Virus-specific information needed for disinfection can be derived automatically by anti-virus researchers, at least for relatively simple viruses. Goat files with different properties can be deliberately infected, and the resulting corpus of infected files can be compared to the originals.

This comparison can reveal where a virus puts itself in an infected file, how the virus gets control, and where any relocated bytes from the original file may be found. This can be likened to a chosen-plaintext attack in cryptography.
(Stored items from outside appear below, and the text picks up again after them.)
import Literature.Computability.QuantumComplexity.BasisMapLocalityOn
import Literature.Computability.QuantumComplexity.GuardedOps
import Literature.Computability.QuantumComplexity.ClEvalFlagFrame
import HarnessLib

/-!
# Label-set-relative locality of (guarded) classical programs, and its composition

Topic `Literature/Computability/QuantumComplexity`; sequel of `BasisMapLocalityOn.lean` (`LocalOn κ T G`),
`GuardedOps.lean` (`guardOps`, `clEval_guardOps_of_not_flag`) and `ClEvalFlagFrame.lean` (`clEval_congr_on`).
The classical routing / copying / erasing stage of a universal machine with `K` slots is the concatenation of
the slots' guarded programs; this file supplies the three facts that make it `LocalOn T G` for the idle set
`T` (the inactive slots' wires) and the reachable labels `G` (flags consistent, scratch clean):

* `LocalOn.of_eqOn` — a map that is the identity on `G` is local on `G` (an inactive slot's guarded program,
  by `clEval_guardOps_of_not_flag`): `localOn_clEval_guardOps_of_flags_off`;
* `LocalOn.of_wires_off` — a program none of whose wires lies in `T` is local (the active slot's program, or
  any unguarded program on the common area): `localOn_clEval_of_wires_off`;
* **`LocalOn.comp`** — locality composes along maps preserving `G`; `clEval` of a concatenation is the
  composition (`clEval_append`), so the whole stage is local: `localOn_clEval_append`.

Everything is proved; no definition, no named fact is introduced.

## References

* M. A. Nielsen, I. L. Chuang, *Quantum Computation and Quantum Information*, CUP 2010, §3.2.5, §4.3
  [NielsenChuang2010].
* O. Regev, *On lattices, learning with errors, random linear codes, and cryptography*, J. ACM 56 (2009),
  art. 34, Lemma 3.14 (proof) [Regev2009].
-/

namespace Literature.Computability.QuantumComplexity

open Cryptography

variable {W : ℕ} {T : Finset (Fin W)} {G : Set (QReg W)}

/-- **A map that is the identity on `G` is local on `G`** (for any `T` off which `G` is determined). [folklore] -/
theorem LocalOn.of_eqOn {κ : QReg W → QReg W}
    (hG : ∀ z z' : QReg W, (∀ w, w ∉ T → z w = z' w) → z ∈ G → z' ∈ G) (hκ : ∀ z ∈ G, κ z = z) :
    LocalOn κ T G where
  offDetermined := hG
  fix z hz w _ := by rw [hκ z hz]
  indep z hz z' hz' h w hw := by rw [hκ z hz, hκ z' hz', h w hw]

/-- **A map that never changes `T` and whose values off `T` ignore `T` is local on every `G` determined off `T`.**
[folklore] -/
theorem LocalOn.of_off {κ : QReg W → QReg W}
    (hG : ∀ z z' : QReg W, (∀ w, w ∉ T → z w = z' w) → z ∈ G → z' ∈ G) (hfix : ∀ z : QReg W, ∀ w ∈ T, κ z w = z w)
    (hind : ∀ z z' : QReg W, (∀ w, w ∉ T → z w = z' w) → ∀ w, w ∉ T → κ z w = κ z' w) : LocalOn κ T G where
  offDetermined := hG
  fix z _ w hw := hfix z w hw
  indep z _ z' _ h w hw := hind z z' h w hw

/-- **Locality composes** along a first map that preserves `G`. [cite: NielsenChuang2010, §4.3] -/
theorem LocalOn.comp {κ₁ κ₂ : QReg W → QReg W} (h₁ : LocalOn κ₁ T G) (h₂ : LocalOn κ₂ T G)
    (hG₁ : ∀ z ∈ G, κ₁ z ∈ G) : LocalOn (κ₂ ∘ κ₁) T G where
  offDetermined := h₁.offDetermined
  fix z hz w hw := by rw [Function.comp_apply, h₂.fix _ (hG₁ z hz) w hw, h₁.fix z hz w hw]
  indep z hz z' hz' h w hw := by
    rw [Function.comp_apply, Function.comp_apply]
    exact h₂.indep _ (hG₁ z hz) _ (hG₁ z' hz') (h₁.indep z hz z' hz' h) w hw

/-! ### Instances for straight-line programs -/

/-- **A program none of whose wires lies in `T`** is local on every label set determined off `T`.
[cite: NielsenChuang2010, §3.2.5] -/
theorem localOn_clEval_of_wires_off (ops : List (ClOp (Fin W)))
    (hops : ∀ op ∈ ops, op.target ∉ T ∧ ∀ c ∈ op.controls, c ∉ T)
    (hG : ∀ z z' : QReg W, (∀ w, w ∉ T → z w = z' w) → z ∈ G → z' ∈ G) : LocalOn (clEval ops) T G :=
  LocalOn.of_off hG
    (fun z _ hw => clEval_apply_of_forall_target_ne ops z fun op hop h => (hops op hop).1 (h ▸ hw))
    (fun _ _ h => clEval_congr_on (S := {w | w ∉ T}) ops (fun op hop c hc => (hops op hop).2 c hc) (fun w hw => h w hw))

/-- **A guarded program whose flag is off (and scratch clean) on `G`** is local on `G`: it is the identity there.
[cite: NielsenChuang2010, §4.3] [cite: Regev2009, Lemma 3.14 (proof)] -/
theorem localOn_clEval_guardOps_of_flags_off (flag s : Fin W) (ops : List (ClOp (Fin W)))
    (hwf : ∀ op ∈ ops, op.WF) (hfr : ∀ op ∈ ops, ClOp.Fresh flag s op)
    (hG : ∀ z z' : QReg W, (∀ w, w ∉ T → z w = z' w) → z ∈ G → z' ∈ G)
    (hs : ∀ z ∈ G, z s = false) (hfl : ∀ z ∈ G, z flag = false) :
    LocalOn (clEval (guardOps flag s ops)) T G :=
  LocalOn.of_eqOn hG fun z hz => clEval_guardOps_of_not_flag flag s ops hwf hfr z (hs z hz) (hfl z hz)

/-- **A concatenation of programs each local on `G` and preserving `G` is local on `G`.**
[cite: NielsenChuang2010, §4.3] -/
theorem localOn_clEval_append {ops₁ ops₂ : List (ClOp (Fin W))} (h₁ : LocalOn (clEval ops₁) T G)
    (h₂ : LocalOn (clEval ops₂) T G) (hG₁ : ∀ z ∈ G, clEval ops₁ z ∈ G) :
    LocalOn (clEval (ops₁ ++ ops₂)) T G := by
  have h : clEval (ops₁ ++ ops₂) = clEval ops₂ ∘ clEval ops₁ := funext fun z => clEval_append ops₁ ops₂ z
  rw [h]
  exact h₁.comp h₂ hG₁

end Literature.Computability.QuantumComplexity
  • Virus-behavior-specific. Rather than customize disinfection to individual viruses, disinfection can be attempted based on assumptions about viral behavior. For prepending viruses, or appenders that gain control by modifying the program header, disinfection is a matter of: restoring the original program header; moving the original file contents back to their original location.

Anti-virus software can store some information in advance for each executable file on an uninfected system which can be used later for disinfection. The necessary information to store is the program header, the file length, and a checksum of the executable file's contents sans header.

This disinfection technique integrates well with integrity checkers, since integrity checkers store roughly the same information anyway. For an infected file, the saved program header can be immediately restored.

The tricky part is determining where the original file contents reside, because a prepending virus may have shifted them from their original location in the file.

The disinfector knows the checksum of the original file contents, however - it can iterate over the infected file, checksumming the same number of bytes as were used for the original checksum (the uninfected file length minus the header length).

If the new checksum matches the stored checksum, then the original file contents have been located and can be restored. The number of checksum iterations needed in the worst case is equivalent to the added length of the virus, the difference between the lengths of the infected and uninfected files.

This method naturally enjoys several built-in safety checks which guard against situations where this disinfection method is inapplicable. The computed virus length can be checked for too-small, or even negative, values. Failure to match the stored checksum in the prescribed number of iterations also flags inapplicability.

  • Using the virus' code:
  • Stealth viruses happily supply the uninfected contents of a file. Antivirus software can exploit this to disinfect a stealth virus by simply asking the virus for the file's contents.
  • Generic disinfection methods assume that the virus will eventually restore and jump to the code it infected. A generic disinfector executes the virus under controlled conditions, watching for the original code to be restored by the virus on the disinfector's behalf.

Cruder disinfection can be done by zeroing out the virus, or simply deleting the infected file. This will eradicate the virus, but won't restore the system at all.